------ RECORDS FOR THIS EXERCISE

import Summits.CriticalPhenomena.PercolationContinuityZ3.Theorems.PercNearOneGluingAdditiveGluingGenPair
import Literature.Probability.Percolation.KozmaNitzanSeparatingTriple
import HarnessLib

/-!
# The pocket four-point transfer for EVERY pocket family (general avoided set of the observer's pocket)

Support file (`--supports stmt-CriticalPhenomena-4575`, closed crux; independent mathematics on Kozma–Nitzan's Question 8 / the
master designation conjecture MC-D), prover `prim-ineq-gen-6` (gen 13).  No definitions, no named facts, no sorries; standard axioms.
Memo `prim-ineq-gen-6/FINDING-G13.md` §10.  Companion of `…KnQuestion8PocketFourPoint.lean` (`PocketCert.pocket_fourPoint`, the case
`𝒟 = {W : x, y ∉ W}`) and of prim-lf-2's `…KnQuestion8PocketZFree.lean` / `…KnQuestion8PocketAttach.lean`.

Setting: one percolation `μ = prodBernoulli w`, owner `x`, observer `o`, marker `y`; a down-closed family `𝒟` of vertex sets all avoiding
`x` and `y` (the admissible POCKETS of `o`: Q8 `{W : W ∩ A = ∅}`, Q9 `{{o}}`, cuts `{W : W ∩ Z = ∅}`, size-truncated pockets, …);
`P = {C_o ∈ 𝒟}`, `E = P ∩ {x↮y}`, `O = {x↔o}`, `R = {x↮o} ∩ {x↮y} ∩ {o↔y}`, `F` monotone nonnegative, `I_S = ∫_S F(C x)`, `m = ∫ F(C x)`.
* `PocketCert.pocket_fourPoint_family` —  `μ(R)·(μ(E)·I_P − μ(P)·I_E) ≤ μ(E)·μ(P)·(I_O − μ(O)·m)`, i.e.
  `Cov(F(C x), 1{x↔o}) ≥ μ(o↔y, y↮x) · ( E[F(C x) | P] − E[F(C x) | P, x↮y] )`  — the four-point transfer
  `AGloc.surplusTransfer_single` with the marker depression measured UNDER THE POCKET.  PROOF: exact identity with four nonnegative rows,
  `T₀ := {x↮o} ∩ {x↮y}`:
  `μ(T₀)·[μ(P)μ(E)(I_O − μ(O)m) − μ(R)(μ(E)I_P − μ(P)I_E)] = μ(T₀)μ(P)μ(E)·[I_{O∪R} − μ(O∪R)m] + μ(T₀)μ(E)μ(R)·[I_{Pᶜ} − μ(Pᶜ)m]`
  `  + μ(P)μ(E)·[μ(R)I_{T₀} − μ(T₀)I_R] + μ(P)μ(R)·[μ(T₀)I_E − μ(E)I_{T₀}]`;
  rows 1–2 are HARRIS for the increasing events `{o↔x} ∪ {o↔y}` and `Pᶜ` (`AGloc.setIntegral_clusterFun_ge`), rows 3–4 are van den
  Berg–Häggström–Kahn's Theorem 2.1 at `q = 1` with `S = {x}`, `T = {o,y}` for the increasing functions `1{o↔y}` and `1{o↔y} ∨ 1{C_o ∉ 𝒟}` of the
  edge cluster of `T` (`BHK2006_twoSetConditionalAssociation.negCorrelation`).
Census: 0 violations in ≈ 10 000 exact-engine instances (n ≤ 8, extreme weights, 0–3 extra avoided vertices); identity verified to 1e-17.
[cite: VandenbergHaggstromKahn2005, Thm. 2.1 (p. 9), Thm. 1.4 (p. 7), §1 p. 6] [cite: KozmaNitzan2024, Questions 8–9 (§5.5 p. 36), §5.1 (pp. 31–32)]
-/

namespace Summit.CriticalPhenomena.PercolationContinuityZ3.Theorems

open MeasureTheory Set Literature.Probability.LatticeModels Literature.Probability.Percolation
open scoped Classical
open KNPreFKG

noncomputable section

namespace PocketCert

variable {V : Type*} [Fintype V]

/-- **The pocket four-point transfer for EVERY pocket family** (the general `Z` / spectator version).  `𝒟` a down-closed
family of vertex sets all avoiding `x` and `y`, `P = {C_o ∈ 𝒟}` (so `P ⊆ {o↮x} ∩ {o↮y}`), `E = P ∩ {x↮y}`, `O = {x↔o}`,
`R = {x↮o} ∩ {x↮y} ∩ {o↔y}`, `F` monotone nonnegative.  Then
`μ(R)·(μ(E)·∫_P F(C x) − μ(P)·∫_E F(C x)) ≤ μ(E)·μ(P)·(∫_O F(C x) − μ(O)·∫ F(C x))`, i.e.
`Cov(F(C x), 1{x↔o}) ≥ μ(o↔y, y↮x) · (E[F(C x) | P] − E[F(C x) | P ∩ {x↮y}])`.
Proof: an exact identity with FOUR nonnegative rows — Harris for `{o↔x} ∪ {o↔y}` and for `Pᶜ`, and van den Berg–Häggström–Kahn's
Thm 2.1 (`q = 1`, `S = {x}`, `T = {o,y}`) for the two increasing functions `1{o↔y}` and `1{o↔y} ∨ 1{C_o ∉ 𝒟}` of the edge cluster of `T`:
`μ(T₀)·[μ(P)μ(E)(I_O − μ(O)m) − μ(R)(μ(E)I_P − μ(P)I_E)] = μ(T₀)μ(P)μ(E)·[I_{O∪R} − μ(O∪R)m] + μ(T₀)μ(E)μ(R)·[I_{Pᶜ} − μ(Pᶜ)m]
 + μ(P)μ(E)·[μ(R)I_{T₀} − μ(T₀)I_R] + μ(P)μ(R)·[μ(T₀)I_E − μ(E)I_{T₀}]`, `T₀ = {x↮o} ∩ {x↮y}` (memo FINDING-G13 §10).
[cite: VandenbergHaggstromKahn2005, Thm. 2.1 (p. 9), §1 p. 6] [cite: KozmaNitzan2024, Questions 8–9 (§5.5 p. 36)] -/
theorem pocket_fourPoint_family (w : Sym2 V → unitInterval) (o x y : V) (𝒟 : Set (Set V)) (h𝒟 : IsLowerSet 𝒟)
    (hx : ∀ W ∈ 𝒟, x ∉ W) (hy : ∀ W ∈ 𝒟, y ∉ W) (F : Set V → ℝ)
    (hF : ∀ S T : Set V, S ⊆ T → F S ≤ F T) (hF0 : ∀ S, 0 ≤ F S) :
    (prodBernoulli w).real (({ω : BondConfig V | ¬ (openGraph ω).Reachable x o} ∩ {ω | ¬ (openGraph ω).Reachable x y}) ∩
          openConn o y) *
      ((prodBernoulli w).real ({ω : BondConfig V | openCluster ω o ∈ 𝒟} ∩ {ω | ¬ (openGraph ω).Reachable x y}) *
          ∫ ω in {ω : BondConfig V | openCluster ω o ∈ 𝒟}, F (openCluster ω x) ∂(prodBernoulli w) -
        (prodBernoulli w).real {ω : BondConfig V | openCluster ω o ∈ 𝒟} *
          ∫ ω in {ω : BondConfig V | openCluster ω o ∈ 𝒟} ∩ {ω | ¬ (openGraph ω).Reachable x y},
            F (openCluster ω x) ∂(prodBernoulli w)) ≤
    (prodBernoulli w).real ({ω : BondConfig V | openCluster ω o ∈ 𝒟} ∩ {ω | ¬ (openGraph ω).Reachable x y}) *
      (prodBernoulli w).real {ω : BondConfig V | openCluster ω o ∈ 𝒟} *
      (∫ ω in openConn x o, F (openCluster ω x) ∂(prodBernoulli w) -
        (prodBernoulli w).real (openConn x o) * ∫ ω, F (openCluster ω x) ∂(prodBernoulli w)) := by
  classical
  set μ := prodBernoulli w with hμ
  set f : BondConfig V → ℝ := fun ω => F (openCluster ω x) with hf
  have hmeas : ∀ S' : Set (BondConfig V), MeasurableSet S' := fun _ => MeasurableSet.of_discrete
  have hint : ∀ (g : BondConfig V → ℝ) (S' : Set (BondConfig V)), IntegrableOn g S' μ :=
    fun g S' => (Integrable.of_finite).integrableOn
  have hn := fun (S' : Set (BondConfig V)) => (measureReal_nonneg : 0 ≤ μ.real S')
  -- the events
  set O : Set (BondConfig V) := openConn x o with hO
  set P : Set (BondConfig V) := {ω : BondConfig V | openCluster ω o ∈ 𝒟} with hP
  set E : Set (BondConfig V) := {ω : BondConfig V | openCluster ω o ∈ 𝒟} ∩ {ω | ¬ (openGraph ω).Reachable x y} with hE
  set T0 : Set (BondConfig V) := {ω : BondConfig V | ¬ (openGraph ω).Reachable x o} ∩ {ω | ¬ (openGraph ω).Reachable x y} with hT0
  set R : Set (BondConfig V) := ({ω : BondConfig V | ¬ (openGraph ω).Reachable x o} ∩ {ω | ¬ (openGraph ω).Reachable x y}) ∩
      openConn o y with hR
  set U : Set (BondConfig V) := openConn o x ∪ openConn o y with hU
  set G' : Set (BondConfig V) := openConn o y ∪ Pᶜ with hG'
  set m : ℝ := ∫ ω, f ω ∂μ with hm
  -- basic facts about the pocket
  have hPox : ∀ ω ∈ P, ¬ (openGraph ω).Reachable o x := fun ω hω h => hx _ hω h
  have hPoy : ∀ ω ∈ P, ¬ (openGraph ω).Reachable o y := fun ω hω h => hy _ hω h
  -- set identities
  have hUeq : U = O ∪ R := by
    ext ω
    simp only [hU, hO, hR, mem_inter_iff, mem_union, mem_setOf_eq, openConn]
    constructor
    · rintro (hox | hoy)
      · exact Or.inl hox.symm
      · by_cases hxo : (openGraph ω).Reachable x o
        · exact Or.inl hxo
        · exact Or.inr ⟨⟨hxo, fun hxy => hxo (hxy.trans hoy.symm)⟩, hoy⟩
    · rintro (hxo | ⟨⟨-, -⟩, hoy⟩)
      · exact Or.inl hxo.symm
      · exact Or.inr hoy
  have hdOR : Disjoint O R := by
    rw [Set.disjoint_left]
    rintro ω hxo ⟨⟨hxo', -⟩, -⟩
    exact hxo' hxo
  have hT0R : T0 ∩ openConn o y = R := rfl
  have hET0 : E ⊆ T0 := fun ω hω => ⟨fun h => hPox ω hω.1 h.symm, hω.2⟩
  have hEP : E ⊆ P := fun ω hω => hω.1
  have hT0G : T0 ∩ G' = T0 \ E := by
    ext ω
    simp only [hG', mem_inter_iff, mem_sdiff, mem_union, mem_compl_iff, openConn]
    constructor
    · rintro ⟨ht, hg⟩
      refine ⟨ht, fun hE' => ?_⟩
      rcases hg with hoy | hnP
      · exact hPoy ω hE'.1 hoy
      · exact hnP hE'.1
    · rintro ⟨ht, hnE⟩
      refine ⟨ht, ?_⟩
      by_cases hP' : ω ∈ P
      · exact absurd ⟨hP', ht.2⟩ hnE
      · exact Or.inr hP'
  -- masses and integrals
  have eU : μ.real U = μ.real O + μ.real R := by rw [hUeq, measureReal_union hdOR (hmeas _)]
  have iU : ∫ ω in U, f ω ∂μ = ∫ ω in O, f ω ∂μ + ∫ ω in R, f ω ∂μ := by
    rw [hUeq, setIntegral_union hdOR (hmeas _) (hint _ _) (hint _ _)]
  have ePc : μ.real Pᶜ = 1 - μ.real P := by
    have h := measureReal_add_measureReal_compl (μ := μ) (s := P) (hmeas P)
    rw [probReal_univ] at h
    linarith
  have iPc : ∫ ω in Pᶜ, f ω ∂μ = m - ∫ ω in P, f ω ∂μ := by
    have h := integral_add_compl (μ := μ) (hmeas P) (Integrable.of_finite : Integrable f μ)
    rw [hm]; linarith
  have eTE : μ.real (T0 \ E) = μ.real T0 - μ.real E := by
    have h := measureReal_union (μ := μ) (Set.disjoint_sdiff_right : Disjoint E (T0 \ E)) (hmeas (T0 \ E))
    rw [Set.union_sdiff_cancel hET0] at h
    linarith
  have iTE : ∫ ω in T0 \ E, f ω ∂μ = (∫ ω in T0, f ω ∂μ) - ∫ ω in E, f ω ∂μ := by
    have h := setIntegral_union (μ := μ) (f := f) (Set.disjoint_sdiff_right : Disjoint E (T0 \ E)) (hmeas (T0 \ E))
      (hint _ _) (hint _ _)
    rw [Set.union_sdiff_cancel hET0] at h
    linarith
  -- (1) Harris on `U = {o↔x} ∪ {o↔y}`
  have hH1 : μ.real U * m ≤ ∫ ω in U, f ω ∂μ :=
    AGloc.setIntegral_clusterFun_ge w x F hF hF0 U ((isUpperSet_openConn o x).union (isUpperSet_openConn o y))
  -- (2) Harris on `Pᶜ` (increasing since `𝒟` is down-closed)
  have hPc_up : IsUpperSet (Pᶜ : Set (BondConfig V)) := by
    intro ω ω' hle hω hω'
    exact hω (h𝒟 (openCluster_mono hle o) hω')
  have hH2 : μ.real Pᶜ * m ≤ ∫ ω in Pᶜ, f ω ∂μ := AGloc.setIntegral_clusterFun_ge w x F hF hF0 Pᶜ hPc_up
  -- (3),(4) van den Berg–Häggström–Kahn Thm 2.1 for `S = {x}`, `T = {o, y}`
  set S : Set V := {x} with hS
  set T : Set V := {o, y} with hT
  set Fe : Set (Sym2 V) → ℝ := fun C => F (openCluster C x) with hFe
  set Ge : Set (Sym2 V) → ℝ := fun C => if (openGraph C).Reachable o y then 1 else 0 with hGe
  set Ge' : Set (Sym2 V) → ℝ := fun C => if (openGraph C).Reachable o y ∨ openCluster C o ∉ 𝒟 then 1 else 0 with hGe'
  have hFe_mono : Monotone Fe := fun C C' hCC' => hF _ _ (openCluster_mono hCC' x)
  have hGe_mono : Monotone Ge := by
    intro C C' hCC'
    simp only [hGe]
    by_cases h : (openGraph C).Reachable o y
    · rw [if_pos h, if_pos (h.mono (openGraph_mono hCC'))]
    · rw [if_neg h]; split_ifs <;> norm_num
  have hGe'_mono : Monotone Ge' := by
    intro C C' hCC'
    simp only [hGe']
    by_cases h : (openGraph C).Reachable o y ∨ openCluster C o ∉ 𝒟
    · have h' : (openGraph C').Reachable o y ∨ openCluster C' o ∉ 𝒟 := by
        rcases h with h1 | h2
        · exact Or.inl (h1.mono (openGraph_mono hCC'))
        · exact Or.inr (fun hm => h2 (h𝒟 (openCluster_mono hCC' o) hm))
      rw [if_pos h, if_pos h']
    · rw [if_neg h]; split_ifs <;> norm_num
  have hD_ST : {ω : BondConfig V | ∀ s ∈ S, ∀ t ∈ T, ¬ (openGraph ω).Reachable s t} = T0 := by
    ext ω
    simp only [hS, hT, hT0, mem_setOf_eq, mem_inter_iff, mem_insert_iff, mem_singleton_iff, forall_eq_or_imp, forall_eq]
  have hoT : o ∈ T := by simp [hT]
  have hclo : ∀ ω : BondConfig V, openCluster (⋃ t ∈ T, openEdgeCluster ω t) o = openCluster ω o := by
    intro ω; ext a; exact (KNSep.reachable_iff_cluster ω T hoT a).symm
  have hFe_eq : ∀ ω : BondConfig V, Fe (⋃ s ∈ S, openEdgeCluster ω s) = f ω := by
    intro ω
    simp only [hFe, hf]
    congr 1
    ext a
    exact (KNSep.reachable_iff_cluster ω S (show x ∈ S by simp [hS]) a).symm
  have hGe_eq : ∀ ω : BondConfig V, Ge (⋃ t ∈ T, openEdgeCluster ω t) = (openConn o y : Set (BondConfig V)).indicator 1 ω := by
    intro ω
    simp only [hGe]
    rw [← KNSep.reachable_iff_cluster ω T hoT y]
    by_cases h : (openGraph ω).Reachable o y
    · rw [if_pos h, indicator_of_mem (show ω ∈ openConn o y from h), Pi.one_apply]
    · rw [if_neg h, indicator_of_notMem (show ω ∉ openConn o y from h)]
  have hGe'_eq : ∀ ω : BondConfig V, Ge' (⋃ t ∈ T, openEdgeCluster ω t) = (G' : Set (BondConfig V)).indicator 1 ω := by
    intro ω
    simp only [hGe']
    rw [← KNSep.reachable_iff_cluster ω T hoT y, hclo ω]
    by_cases h : (openGraph ω).Reachable o y ∨ openCluster ω o ∉ 𝒟
    · have hmem : ω ∈ G' := by
        rcases h with h1 | h2
        · exact Or.inl h1
        · exact Or.inr h2
      rw [if_pos h, indicator_of_mem hmem, Pi.one_apply]
    · have hnmem : ω ∉ G' := by
        rintro (h1 | h2)
        · exact h (Or.inl h1)
        · exact h (Or.inr h2)
      rw [if_neg h, indicator_of_notMem hnmem]
  have hB1 := BHK2006_twoSetConditionalAssociation.negCorrelation w S T Fe Ge hFe_mono hGe_mono
  rw [hD_ST] at hB1
  simp_rw [hFe_eq, hGe_eq] at hB1
  rw [setIntegral_mul_indicator_one μ T0 (openConn o y) f, setIntegral_indicator_one_eq μ T0 (openConn o y), hT0R] at hB1
  -- hB1 : μ T0 * ∫_R f ≤ (∫_{T0} f) * μ R
  have hB2 := BHK2006_twoSetConditionalAssociation.negCorrelation w S T Fe Ge' hFe_mono hGe'_mono
  rw [hD_ST] at hB2
  simp_rw [hFe_eq, hGe'_eq] at hB2
  rw [setIntegral_mul_indicator_one μ T0 G' f, setIntegral_indicator_one_eq μ T0 G', hT0G, iTE, eTE] at hB2
  -- hB2 : μ T0 * (∫_{T0} f − ∫_E f) ≤ (∫_{T0} f) * (μ T0 − μ E)
  rw [iU, eU] at hH1
  rw [iPc, ePc] at hH2
  -- the four nonnegative rows
  have r1 : 0 ≤ μ.real T0 * μ.real P * μ.real E *
      ((∫ ω in O, f ω ∂μ + ∫ ω in R, f ω ∂μ) - (μ.real O + μ.real R) * m) :=
    mul_nonneg (mul_nonneg (mul_nonneg (hn T0) (hn P)) (hn E)) (by linarith)
  have r2 : 0 ≤ μ.real T0 * μ.real E * μ.real R * ((m - ∫ ω in P, f ω ∂μ) - (1 - μ.real P) * m) :=
    mul_nonneg (mul_nonneg (mul_nonneg (hn T0) (hn E)) (hn R)) (by linarith)
  have r3 : 0 ≤ μ.real P * μ.real E * ((∫ ω in T0, f ω ∂μ) * μ.real R - μ.real T0 * ∫ ω in R, f ω ∂μ) :=
    mul_nonneg (mul_nonneg (hn P) (hn E)) (by linarith)
  have r4 : 0 ≤ μ.real P * μ.real R *
      (μ.real T0 * (∫ ω in E, f ω ∂μ) - μ.real E * ∫ ω in T0, f ω ∂μ) :=
    mul_nonneg (mul_nonneg (hn P) (hn R)) (by nlinarith [hB2])
  have key : μ.real T0 * (μ.real E * μ.real P * ((∫ ω in O, f ω ∂μ) - μ.real O * m) -
      μ.real R * (μ.real E * (∫ ω in P, f ω ∂μ) - μ.real P * ∫ ω in E, f ω ∂μ)) =
      μ.real T0 * μ.real P * μ.real E * ((∫ ω in O, f ω ∂μ + ∫ ω in R, f ω ∂μ) - (μ.real O + μ.real R) * m) +
      μ.real T0 * μ.real E * μ.real R * ((m - ∫ ω in P, f ω ∂μ) - (1 - μ.real P) * m) +
      μ.real P * μ.real E * ((∫ ω in T0, f ω ∂μ) * μ.real R - μ.real T0 * ∫ ω in R, f ω ∂μ) +
      μ.real P * μ.real R * (μ.real T0 * (∫ ω in E, f ω ∂μ) - μ.real E * ∫ ω in T0, f ω ∂μ) := by
    ring
  have hpos : 0 ≤ μ.real T0 * (μ.real E * μ.real P * ((∫ ω in O, f ω ∂μ) - μ.real O * m) -
      μ.real R * (μ.real E * (∫ ω in P, f ω ∂μ) - μ.real P * ∫ ω in E, f ω ∂μ)) := by
    rw [key]; exact add_nonneg (add_nonneg (add_nonneg r1 r2) r3) r4
  by_cases hT00 : μ.real T0 = 0
  · -- then `R` and `E` are null
    have hR0 : μ.real R = 0 := le_antisymm (by rw [← hT00]; exact measureReal_mono inter_subset_left) (hn R)
    have hE0 : μ.real E = 0 := le_antisymm (by rw [← hT00]; exact measureReal_mono hET0) (hn E)
    have hgoal : μ.real R * (μ.real E * (∫ ω in P, f ω ∂μ) - μ.real P * ∫ ω in E, f ω ∂μ) ≤
        μ.real E * μ.real P * ((∫ ω in O, f ω ∂μ) - μ.real O * m) := by
      simp [hR0, hE0]
    exact hgoal
  · have hTpos : 0 < μ.real T0 := lt_of_le_of_ne (hn T0) (Ne.symm hT00)
    have hX : 0 ≤ μ.real E * μ.real P * ((∫ ω in O, f ω ∂μ) - μ.real O * m) -
        μ.real R * (μ.real E * (∫ ω in P, f ω ∂μ) - μ.real P * ∫ ω in E, f ω ∂μ) :=
      (mul_nonneg_iff_of_pos_left hTpos).1 hpos
    have hgoal : μ.real R * (μ.real E * (∫ ω in P, f ω ∂μ) - μ.real P * ∫ ω in E, f ω ∂μ) ≤
        μ.real E * μ.real P * ((∫ ω in O, f ω ∂μ) - μ.real O * m) := sub_nonneg.1 hX
    exact hgoal

end PocketCert

end

end Summit.CriticalPhenomena.PercolationContinuityZ3.Theorems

------------

# [TASK DETAILS]
Could you transcribe the entries above word for word, from the line with "rcases hg with hoy | hnP" down to the line with "have hGe_mono : Monotone Ge := by", keeping both?

# [WRITTEN ANSWER]
      rcases hg with hoy | hnP
      · exact hPoy ω hE'.1 hoy
      · exact hnP hE'.1
    · rintro ⟨ht, hnE⟩
      refine ⟨ht, ?_⟩
      by_cases hP' : ω ∈ P
      · exact absurd ⟨hP', ht.2⟩ hnE
      · exact Or.inr hP'
  -- masses and integrals
  have eU : μ.real U = μ.real O + μ.real R := by rw [hUeq, measureReal_union hdOR (hmeas _)]
  have iU : ∫ ω in U, f ω ∂μ = ∫ ω in O, f ω ∂μ + ∫ ω in R, f ω ∂μ := by
    rw [hUeq, setIntegral_union hdOR (hmeas _) (hint _ _) (hint _ _)]
  have ePc : μ.real Pᶜ = 1 - μ.real P := by
    have h := measureReal_add_measureReal_compl (μ := μ) (s := P) (hmeas P)
    rw [probReal_univ] at h
    linarith
  have iPc : ∫ ω in Pᶜ, f ω ∂μ = m - ∫ ω in P, f ω ∂μ := by
    have h := integral_add_compl (μ := μ) (hmeas P) (Integrable.of_finite : Integrable f μ)
    rw [hm]; linarith
  have eTE : μ.real (T0 \ E) = μ.real T0 - μ.real E := by
    have h := measureReal_union (μ := μ) (Set.disjoint_sdiff_right : Disjoint E (T0 \ E)) (hmeas (T0 \ E))
    rw [Set.union_sdiff_cancel hET0] at h
    linarith
  have iTE : ∫ ω in T0 \ E, f ω ∂μ = (∫ ω in T0, f ω ∂μ) - ∫ ω in E, f ω ∂μ := by
    have h := setIntegral_union (μ := μ) (f := f) (Set.disjoint_sdiff_right : Disjoint E (T0 \ E)) (hmeas (T0 \ E))
      (hint _ _) (hint _ _)
    rw [Set.union_sdiff_cancel hET0] at h
    linarith
  -- (1) Harris on `U = {o↔x} ∪ {o↔y}`
  have hH1 : μ.real U * m ≤ ∫ ω in U, f ω ∂μ :=
    AGloc.setIntegral_clusterFun_ge w x F hF hF0 U ((isUpperSet_openConn o x).union (isUpperSet_openConn o y))
  -- (2) Harris on `Pᶜ` (increasing since `𝒟` is down-closed)
  have hPc_up : IsUpperSet (Pᶜ : Set (BondConfig V)) := by
    intro ω ω' hle hω hω'
    exact hω (h𝒟 (openCluster_mono hle o) hω')
  have hH2 : μ.real Pᶜ * m ≤ ∫ ω in Pᶜ, f ω ∂μ := AGloc.setIntegral_clusterFun_ge w x F hF hF0 Pᶜ hPc_up
  -- (3),(4) van den Berg–Häggström–Kahn Thm 2.1 for `S = {x}`, `T = {o, y}`
  set S : Set V := {x} with hS
  set T : Set V := {o, y} with hT
  set Fe : Set (Sym2 V) → ℝ := fun C => F (openCluster C x) with hFe
  set Ge : Set (Sym2 V) → ℝ := fun C => if (openGraph C).Reachable o y then 1 else 0 with hGe
  set Ge' : Set (Sym2 V) → ℝ := fun C => if (openGraph C).Reachable o y ∨ openCluster C o ∉ 𝒟 then 1 else 0 with hGe'
  have hFe_mono : Monotone Fe := fun C C' hCC' => hF _ _ (openCluster_mono hCC' x)
  have hGe_mono : Monotone Ge := by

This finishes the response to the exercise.